Using well characterized maternal populations from the HDSS areas of Kilifi, Siaya and Nairobi in Kenya, we quantified the prevalence of adverse birth outcomes, their predictors, and described the implications of these outcomes to aid better understanding of the factors influencing uptake of these vaccines

Methods

Study site

This study was conducted within the HDSS areas of Kilifi[20], Siaya[21] and Nairobi [22], in Kenya. The HDSS areas where these data were collected have been described[23]. In brief, the Kilifi HDSS area [20], is situated along the coastal part of Kenya, covering an area of 890km2 and a population of ~310,000 residents as of 2022. Kilifi HDSS monitors population through census rounds, three times-a-year, and registers about 8000 pregnancies every year [20]. The KHDSS area had a total of 7,723 and 7,665 births respectively, recorded during enumeration rounds in the years 2017 and 2018. The Kilifi HDSS area is endemic for malaria which has a mortality rate among children aged 6 months to 4 years of 0.57 (95% Confidence Interval [CI] 0.2-1.2) per 1000 person-years [24]. However, in the recent years, malaria incidence has declined, partly due to public health interventions that have reduced transmission [25]. The KHDSS population is served by over 60 health facilities (both private and public) in which pregnant women seek care and about 60% of the deliveries at Kilifi County referral hospital are from this HDSS area [20].

The Siaya and Nairobi sites are managed by Kenya Medical Research Institute (KEMRI)-Centre for Global Health Research (CGHR) with technical and financial support from US Centers for Disease Control and Prevention (CDC)[21]. Both sites are part of a longitudinal Population Based Infectious Disease surveillance (PBIDS) which has been running since 2005. The PBIDS operates in rural western Kenya, Asembo in Siaya County, and in urban informal settlement in Kibera, Nairobi City County. The Asembo PBIDS covers an area of 100 km2 with average population of approximately 30,000 (325 people/km2) as of December 2018. The area is holoendemic for malaria[26]. In 2018, HIV prevalence in Siaya county was estimated to be 21%, which is among the highest prevalence in Kenya [27]. The Asembo PBIDS area recorded a total of 702 births in 2017, 803 births in 2018 and 818 births in 2019, respectively. The Kibera PBIDS covers two of the 12 villages of the informal settlement, Gatwekera and Soweto West[26]. As of December 2018, approximately 23,000 persons were under follow up in a 0.37 km2. [26]. Malaria is not endemic in this area due to the high altitude[28, 29]. Kibera PBIDS area recorded a total of 505 births in 2019, 472 births in 2020 and 504 births in 2021. Since 2015, routine home visits to collect demographic and vital events data such as pregnancy, births, and deaths occur twice a year and the participants receive free medical care for acute infectious illnesses at centrally-located health facility in each site [21].

Study Population

The study population comprised of women residents registered as pregnant during 2017 through 2020 census rounds in the HDSS areas of Kilifi, Siaya (Asembo) and Nairobi (Kibera). All women had a birth outcome by the time of the interview.

Study Design

This was a cross-sectional survey to collect data on gestational age at attendance for ANC and birth outcomes among women in Kilifi, Siaya and Nairobi HDSS sites in Kenya.

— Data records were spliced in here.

import Summits.QuantumFields.YangMills.Theorems.LuscherReductionTwistedTraceScalingBOStiffCentralWeight
import Summits.QuantumFields.YangMills.Theorems.LuscherReductionTwistedTraceScalingBOStiffCoreMass
import Summits.QuantumFields.YangMills.Theorems.LuscherReductionTwistedTraceScalingBOMassRatioSharp
import Summits.QuantumFields.YangMills.Theorems.LuscherReductionTwistedTraceScalingBOStiffWeightTransport
import HarnessLib

/-!
# (B-ST) (W1-10b) `…BOStiffRing`: the (ring) clause of the model atom of (A) — the mass of `cΘ²cW` outside the inner twelfth of the profile ball is `o(1)` of the total
# (lane A of S-BASE, crux `TwistedTraceScaling` stmt-QuantumFields-20203, C4-CORE, the (B-ST) pen; HANDOFF-g21 UPDATE 21:01Z (W1-10) = (A), ✓`…BOStiffQuasimodeFrame`)

With the inner set `I(β) = cS β ∩ {‖x̂‖ ≤ r_f(β)/12}`:
* `mem_cS_iff` — `cS β = Bal_cap ∩ {‖x̂‖ ≤ r_f(β)}` (the frozen profile is a closed-ball indicator times positive Gaussians);
* ★★ `eventually_ring_mass_le` — `∃ M₀ ≥ 2, ∀ M ≥ M₀, ∀ σ > 0, ∀ᶠ β, ∫_{cS∖I} cΘ²·cW dπ ≤ σ·∫ cΘ²·cW dπ`.
Mechanism: on `cS`, `cΘ²cW = N(oT 1 x)·e^{−‖P_Γx̂‖²β²}·e^{−2q(x̂)}` (✓`cΘ_sq_mul_cW_eq`) with `N ∈ N̄(1±κ)` (✓`fpWeight_record_sandwich`, `κ → 0`), and the Gaussian mass of the shell
`r_f/12 < ‖x̂‖ ≤ r_f` is `≤ a·`(inner mass) for every `a > 0` eventually (✓`…BOMassRatioSharp.massRatio_le_one_add`, coercivity of `β²‖P_Γ·‖² + 2q` ⟸ the lattice Hodge lemma).
HONEST FRAMING: bookkeeping for a stub of a child of the CONDITIONAL route R2b1; (Q±) of the atom OPEN; (B-ST), C4-CORE OPEN; not infinite volume, not a gap, not Clay.
-/

set_option autoImplicit false

noncomputable section

open MeasureTheory Filter Topology Real
open scoped BigOperators
open Literature.MathematicalPhysics.QuantumFieldTheory
open Literature.MathematicalPhysics.QuantumLattice

namespace Summit.QuantumFields.YangMills.Theorems.FemtoTransferGap.TwoLattice.ConstTube

open Summit.QuantumFields.YangMills.Theorems.FemtoTransferGap
open Summit.QuantumFields.YangMills.Theorems.FemtoTransferGap.TwoLattice
open Summit.QuantumFields.YangMills.Theorems.FemtoTransferGap.TwoLattice.Avg
open Summit.QuantumFields.YangMills.Theorems.FemtoTransferGap.TwoLattice.Stiff (LinkSpace)
open Summit.QuantumFields.YangMills.Theorems.FemtoTransferGap.TwoLattice.GnChart

variable {L : ℕ} [NeZero L]

/-! ## §1 The support of the central profile -/

/-- `cS β = Bal_cap ∩ {‖x̂‖ ≤ r_f(β)}`. [folklore] -/
theorem mem_cS_iff (β : ℝ) (x : Edge 3 L → Fin 3 → ℝ) :
    x ∈ cS L β ↔ x ∈ capBalancedSet L ∧ ‖linkEmbed L x‖ ≤ min (1 / 40) (powScale (1 / 2) β * btLog β) := by
  constructor
  · exact fun hx => mem_cS hx
  · rintro ⟨hcap, hr⟩
    show cΘ L β x ≠ 0
    unfold cΘ cΩ
    have hmem : linkEmbed L x ∈ {y : LinkSpace L | linkCurry y ∈ capBalancedSet L} := by
      show linkCurry (linkEmbed L x) ∈ capBalancedSet L
      have e : linkCurry (linkEmbed L x) = x := by funext e a; rfl
      rw [e]; exact hcap
    rw [Set.indicator_of_mem hmem, one_mul]
    unfold frozenProfile
    rw [Set.indicator_of_mem (by simpa [Metric.mem_closedBall, dist_zero_right] using hr), mul_one]
    exact mul_ne_zero (Real.exp_pos _).ne' (Real.exp_pos _).ne'

/-! ## §2 ★★ The ring mass -/

set_option maxHeartbeats 1600000 in
-- long record expressions.
/-- ★★ **RING MASS**: `∃ M₀ ≥ 2, ∀ M ≥ M₀, ∀ σ > 0, ∀ᶠ β, ∫_{cS β ∖ I(β)} cΘ²cW dπ ≤ σ·∫ cΘ²cW dπ`, `I(β) = cS β ∩ {‖x̂‖ ≤ r_f(β)/12}`. [cite: Luscher1983, §3] -/
theorem eventually_ring_mass_le (hLz : Nonempty (NzSite L)) (hL : 2 ≤ L) {s : ℝ} (hs : 0 < s) (hs3 : s ≤ 1 / 3) :
    ∃ M₀ : ℝ, 2 ≤ M₀ ∧ ∀ M : ℝ, M₀ ≤ M → ∀ σ : ℝ, 0 < σ → ∀ᶠ β : ℝ in atTop,
      ∫ x in cS L β \ (cS L β ∩ {x | ‖linkEmbed L x‖ ≤ min (1 / 40) (powScale (1 / 2) β * btLog β) / 12}), cΘ L β x ^ 2 * cW L s M β x ∂orthoTransverse L ≤
        σ * ∫ x, cΘ L β x ^ 2 * cW L s M β x ∂orthoTransverse L := by
  haveI := isFiniteMeasure_orthoTransverse L
  obtain ⟨M₀, hM₀, H⟩ := fpWeight_record_sandwich (L := L) hLz hs hs3
  refine ⟨M₀, hM₀, fun M hM σ hσ => ?_⟩
  obtain ⟨C, β₀, hC, hP⟩ := H M hM
  have hM2 : 2 ≤ M := hM₀.trans hM
  have hδ : Tendsto (fun β => 43 * powScale s β) atTop (𝓝 0) := by simpa using (tendsto_powScale hs).const_mul 43
  have hδ2 : Tendsto (fun β => (43 * powScale s β) ^ 2) atTop (𝓝 0) := by simpa using hδ.pow 2
  have ha : 0 < σ / 3 := by positivity
  filter_upwards [eventually_ge_atTop β₀, eventually_mul_le_of_tendsto hδ2 C (by norm_num : (0 : ℝ) < 1 / 2),
    eventually_orthoTube_one_mem_fatTube_of_norm_le (L := L) hs (by linarith) hM2, massRatio_le_one_add (L := L) hL ha, eventually_ge_atTop (0 : ℝ)]
    with β hβ₀ hκ hcore hratio hβ0
  -- names
  set rf : ℝ := min (1 / 40) (powScale (1 / 2) β * btLog β) with hrf
  set Nbar : ℝ := fpWeightBar L (powScale 1 β) with hNbar
  set κ : ℝ := C * (43 * powScale s β) ^ 2 with hκdef
  have hκ0 : 0 ≤ κ := by positivity
  have hN0 : 0 < Nbar := fpWeightBar_pos L (powScale_pos 1 β)
  set f : (Edge 3 L → Fin 3 → ℝ) → ℝ := fun v => Real.exp (-(stiffGaussExp L (β / 2) β (linkEmbed L v))) ^ 2 *
    Real.exp (-(‖(gaugeModes L).starProjection (linkEmbed L v)‖ ^ 2 / powScale 1 β ^ 2)) with hfdef
  have hf0 : ∀ v, 0 ≤ f v := fun v => by positivity
  have hf1 : ∀ v, f v ≤ 1 := fun v => by
    have h1 : Real.exp (-(stiffGaussExp L (β / 2) β (linkEmbed L v))) ≤ 1 := Real.exp_le_one_iff.mpr (neg_nonpos.mpr (stiffGaussExp_nonneg _ _ _))
    have h2 : Real.exp (-(‖(gaugeModes L).starProjection (linkEmbed L v)‖ ^ 2 / powScale 1 β ^ 2)) ≤ 1 := Real.exp_le_one_iff.mpr (neg_nonpos.mpr (by positivity))
    calc f v ≤ 1 ^ 2 * 1 := mul_le_mul (pow_le_pow_left₀ (Real.exp_pos _).le h1 2) h2 (Real.exp_pos _).le (by positivity)
      _ = 1 := by norm_num
  have hfm : Measurable f := by
    have h1 : Measurable fun v : Edge 3 L → Fin 3 → ℝ => stiffGaussExp L (β / 2) β (linkEmbed L v) := (measurable_stiffGaussExp _ _).comp (measurable_linkEmbed (L := L))
    have h2 : Measurable fun v : Edge 3 L → Fin 3 → ℝ => ‖(gaugeModes L).starProjection (linkEmbed L v)‖ :=
      ((gaugeModes L).starProjection.continuous.measurable.comp (measurable_linkEmbed (L := L))).norm
    exact ((Real.measurable_exp.comp h1.neg).pow_const 2).mul (Real.measurable_exp.comp ((h2.pow_const 2).div_const _).neg)
  set A : ℝ := ∫ v, {v : Edge 3 L → Fin 3 → ℝ | ‖linkEmbed L v‖ ≤ rf}.indicator (fun _ => (1 : ℝ)) v * f v ∂orthoTransverse L with hAdef
  set B : ℝ := ∫ v, {v : Edge 3 L → Fin 3 → ℝ | ‖linkEmbed L v‖ ≤ rf / 12}.indicator (fun _ => (1 : ℝ)) v * f v ∂orthoTransverse L with hBdef
  have hAB : A ≤ (1 + σ / 3) * B := hratio
  -- the density identity on `cS`
  obtain ⟨-, -, -, -, hΘm, hΘ1, hΘ0, hΘS, hSm⟩ := central_kform_data (L := L) hβ0
  obtain ⟨hwm, hwb, hw0⟩ := cW_props (L := L) s M β
  have hdens : ∀ x ∈ cS L β, cΘ L β x ^ 2 * cW L s M β x = gaugeAvg (recordChi L s 43 M β) (orthoTube L 1 x) * f x := fun x hx => by
    have hF := hcore x (mem_cS hx).2
    rw [cΘ_sq_mul_cW_eq s M β hx hF, hfdef]
    simp only
    rw [← Real.exp_nat_mul]; push_cast; ring_nf
  have hNup : ∀ x ∈ cS L β, gaugeAvg (recordChi L s 43 M β) (orthoTube L 1 x) ≤ Nbar * (1 + κ) := fun x hx => (hP β hβ₀ _ (hcore x (mem_cS hx).2)).2
  have hNlo : ∀ x ∈ cS L β, Nbar * (1 - κ) ≤ gaugeAvg (recordChi L s 43 M β) (orthoTube L 1 x) := fun x hx => (hP β hβ₀ _ (hcore x (mem_cS hx).2)).1
  -- measurable sets
  have hBall : ∀ R : ℝ, MeasurableSet {v : Edge 3 L → Fin 3 → ℝ | ‖linkEmbed L v‖ ≤ R} := fun R =>
    measurableSet_le (measurable_linkEmbed (L := L)).norm measurable_const
  set I : Set (Edge 3 L → Fin 3 → ℝ) := cS L β ∩ {x | ‖linkEmbed L x‖ ≤ rf / 12} with hIdef
  have hIm : MeasurableSet I := hSm.inter (hBall _)
  -- integrability of `cΘ²cW`
  have hgm : Measurable fun x => cΘ L β x ^ 2 * cW L s M β x := (hΘm.pow_const 2).mul hwm
  have hgi : Integrable (fun x => cΘ L β x ^ 2 * cW L s M β x) (orthoTransverse L) :=
    integrable_of_measurable_abs_le _ hgm (C := 1 * Real.exp ((Fintype.card (Edge 3 L) : ℝ) / powScale 1 β ^ 2)) fun x => by
      rw [abs_mul, abs_pow]
      exact mul_le_mul (by rw [← one_pow 2]; exact pow_le_pow_left₀ (abs_nonneg _) (hΘ1 x) 2) (hwb x) (abs_nonneg _) zero_le_one
  have hg0 : ∀ x, 0 ≤ cΘ L β x ^ 2 * cW L s M β x := fun x => mul_nonneg (sq_nonneg _) (hw0 x)
  have hind_i : ∀ R : ℝ, Integrable (fun v => {v : Edge 3 L → Fin 3 → ℝ | ‖linkEmbed L v‖ ≤ R}.indicator (fun _ => (1 : ℝ)) v * f v) (orthoTransverse L) := fun R =>
    integrable_of_measurable_abs_le _ ((measurable_const.indicator (hBall R)).mul hfm) (C := 1) fun v => by
      rw [abs_mul, abs_of_nonneg (hf0 v)]
      by_cases hv : v ∈ {v : Edge 3 L → Fin 3 → ℝ | ‖linkEmbed L v‖ ≤ R}
      · rw [Set.indicator_of_mem hv, abs_one, one_mul]; exact hf1 v
      · rw [Set.indicator_of_notMem hv, abs_zero, zero_mul]; exact zero_le_one
  -- (1) the ring mass `≤ N̄(1+κ)·(A − B)`
  have h1 : ∫ x in cS L β \ I, cΘ L β x ^ 2 * cW L s M β x ∂orthoTransverse L ≤ Nbar * (1 + κ) * (A - B) := by
    rw [← integral_indicator (hSm.diff hIm), hAdef, hBdef, ← integral_sub (hind_i _) (hind_i _), ← integral_const_mul]
    refine integral_mono ?_ (((hind_i _).sub (hind_i _)).const_mul _) fun x => ?_
    · exact hgi.indicator (hSm.diff hIm)
    · show (cS L β \ I).indicator (fun x => cΘ L β x ^ 2 * cW L s M β x) x ≤
        Nbar * (1 + κ) * ({v : Edge 3 L → Fin 3 → ℝ | ‖linkEmbed L v‖ ≤ rf}.indicator (fun _ => (1 : ℝ)) x * f x -
          {v : Edge 3 L → Fin 3 → ℝ | ‖linkEmbed L v‖ ≤ rf / 12}.indicator (fun _ => (1 : ℝ)) x * f x)
      by_cases hx : x ∈ cS L β \ I
      · have hxS := hx.1
        have hxr : ‖linkEmbed L x‖ ≤ rf := (mem_cS hxS).2
        have hxi : ¬ ‖linkEmbed L x‖ ≤ rf / 12 := fun h => hx.2 ⟨hxS, h⟩
        rw [Set.indicator_of_mem hx, Set.indicator_of_mem (show x ∈ {v : Edge 3 L → Fin 3 → ℝ | ‖linkEmbed L v‖ ≤ rf} from hxr),
          Set.indicator_of_notMem (show x ∉ {v : Edge 3 L → Fin 3 → ℝ | ‖linkEmbed L v‖ ≤ rf / 12} from hxi), one_mul, zero_mul, sub_zero, hdens x hxS]
        exact mul_le_mul_of_nonneg_right (hNup x hxS) (hf0 x)
      · rw [Set.indicator_of_notMem hx]
        refine mul_nonneg (by positivity) ?_
        by_cases h12 : x ∈ {v : Edge 3 L → Fin 3 → ℝ | ‖linkEmbed L v‖ ≤ rf / 12}
        · have hr : x ∈ {v : Edge 3 L → Fin 3 → ℝ | ‖linkEmbed L v‖ ≤ rf} := by
            show ‖linkEmbed L x‖ ≤ rf
            have h := (show ‖linkEmbed L x‖ ≤ rf / 12 from h12)
            have hrf0 : 0 ≤ rf := le_trans (norm_nonneg _) (h.trans (by linarith [norm_nonneg (linkEmbed L x)]))
            linarith
          rw [Set.indicator_of_mem h12, Set.indicator_of_mem hr, sub_self]
        · rw [Set.indicator_of_notMem h12, zero_mul, sub_zero]; exact mul_nonneg (Set.indicator_nonneg (fun _ _ => zero_le_one) _) (hf0 x)
  -- (2) the total mass `≥ N̄(1−κ)·A`
  have hae : ∀ᵐ v ∂orthoTransverse L, v ∈ capBalancedSet L := by rw [ae_iff]; exact orthoTransverse_compl_capBalancedSet L
  have h2 : Nbar * (1 - κ) * A ≤ ∫ x, cΘ L β x ^ 2 * cW L s M β x ∂orthoTransverse L := by
    rw [hAdef, ← integral_const_mul]
    refine integral_mono_ae ((hind_i _).const_mul _) hgi (hae.mono fun x hcap => ?_)
    show Nbar * (1 - κ) * ({v : Edge 3 L → Fin 3 → ℝ | ‖linkEmbed L v‖ ≤ rf}.indicator (fun _ => (1 : ℝ)) x * f x) ≤ cΘ L β x ^ 2 * cW L s M β x
    by_cases hxr : ‖linkEmbed L x‖ ≤ rf
    · have hxS : x ∈ cS L β := (mem_cS_iff β x).mpr ⟨hcap, hxr⟩
      rw [Set.indicator_of_mem (show x ∈ {v : Edge 3 L → Fin 3 → ℝ | ‖linkEmbed L v‖ ≤ rf} from hxr), one_mul, hdens x hxS]
      exact mul_le_mul_of_nonneg_right (hNlo x hxS) (hf0 x)
    · rw [Set.indicator_of_notMem (show x ∉ {v : Edge 3 L → Fin 3 → ℝ | ‖linkEmbed L v‖ ≤ rf} from hxr), zero_mul, mul_zero]; exact hg0 x
  -- (3) algebra: `ring ≤ N̄(1+κ)(A − B) ≤ N̄(1+κ)(σ/3)B ≤ N̄(1+κ)(σ/3)A ≤ σ·N̄(1−κ)A ≤ σ·total`
  have hB0 : 0 ≤ B := integral_nonneg fun v => mul_nonneg (Set.indicator_nonneg (fun _ _ => zero_le_one) _) (hf0 v)
  have hBA : B ≤ A := by
    refine integral_mono (hind_i _) (hind_i _) fun v => mul_le_mul_of_nonneg_right ?_ (hf0 v)
    refine Set.indicator_le_indicator_of_subset (fun v hv => ?_) (fun _ => zero_le_one) v
    show ‖linkEmbed L v‖ ≤ rf
    have h : ‖linkEmbed L v‖ ≤ rf / 12 := hv
    have : 0 ≤ rf := le_trans (norm_nonneg _) (h.trans (by linarith [norm_nonneg (linkEmbed L v)]))
    linarith
  have hA0 : 0 ≤ A := hB0.trans hBA
  calc ∫ x in cS L β \ I, cΘ L β x ^ 2 * cW L s M β x ∂orthoTransverse L ≤ Nbar * (1 + κ) * (A - B) := h1
    _ ≤ Nbar * (1 + κ) * (σ / 3 * A) := mul_le_mul_of_nonneg_left (by nlinarith) (by positivity)
    _ = σ * (Nbar * A) * ((1 + κ) / 3) := by ring
    _ ≤ σ * (Nbar * A) * (1 - κ) := mul_le_mul_of_nonneg_left (by linarith) (mul_nonneg hσ.le (mul_nonneg hN0.le hA0))
    _ = σ * (Nbar * (1 - κ) * A) := by ring
    _ ≤ σ * ∫ x, cΘ L β x ^ 2 * cW L s M β x ∂orthoTransverse L := mul_le_mul_of_nonneg_left h2 hσ.le

end Summit.QuantumFields.YangMills.Theorems.FemtoTransferGap.TwoLattice.ConstTube

end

The target sample size was 1000 women per site[23]. The women were randomly selected from census registers, with an equal number selected from each of the administrative locations [19]. This sample size determination was based on the proportion of women presenting for each ANC visit at a specific gestational age, with a precision of +/-5%, using the median gestational age at first ANC visit of 24 weeks [23], and accounting for availability of ANC booklets for data abstraction [19]. Assuming prevalence of preterm births in the study populations will be like that observed at Kenyatta National Referral Hospital of 18.3% [30], the same sample size of 1000 women, would give a precision of 4.8% in estimating prevalence of preterm births at 95% confidence interval.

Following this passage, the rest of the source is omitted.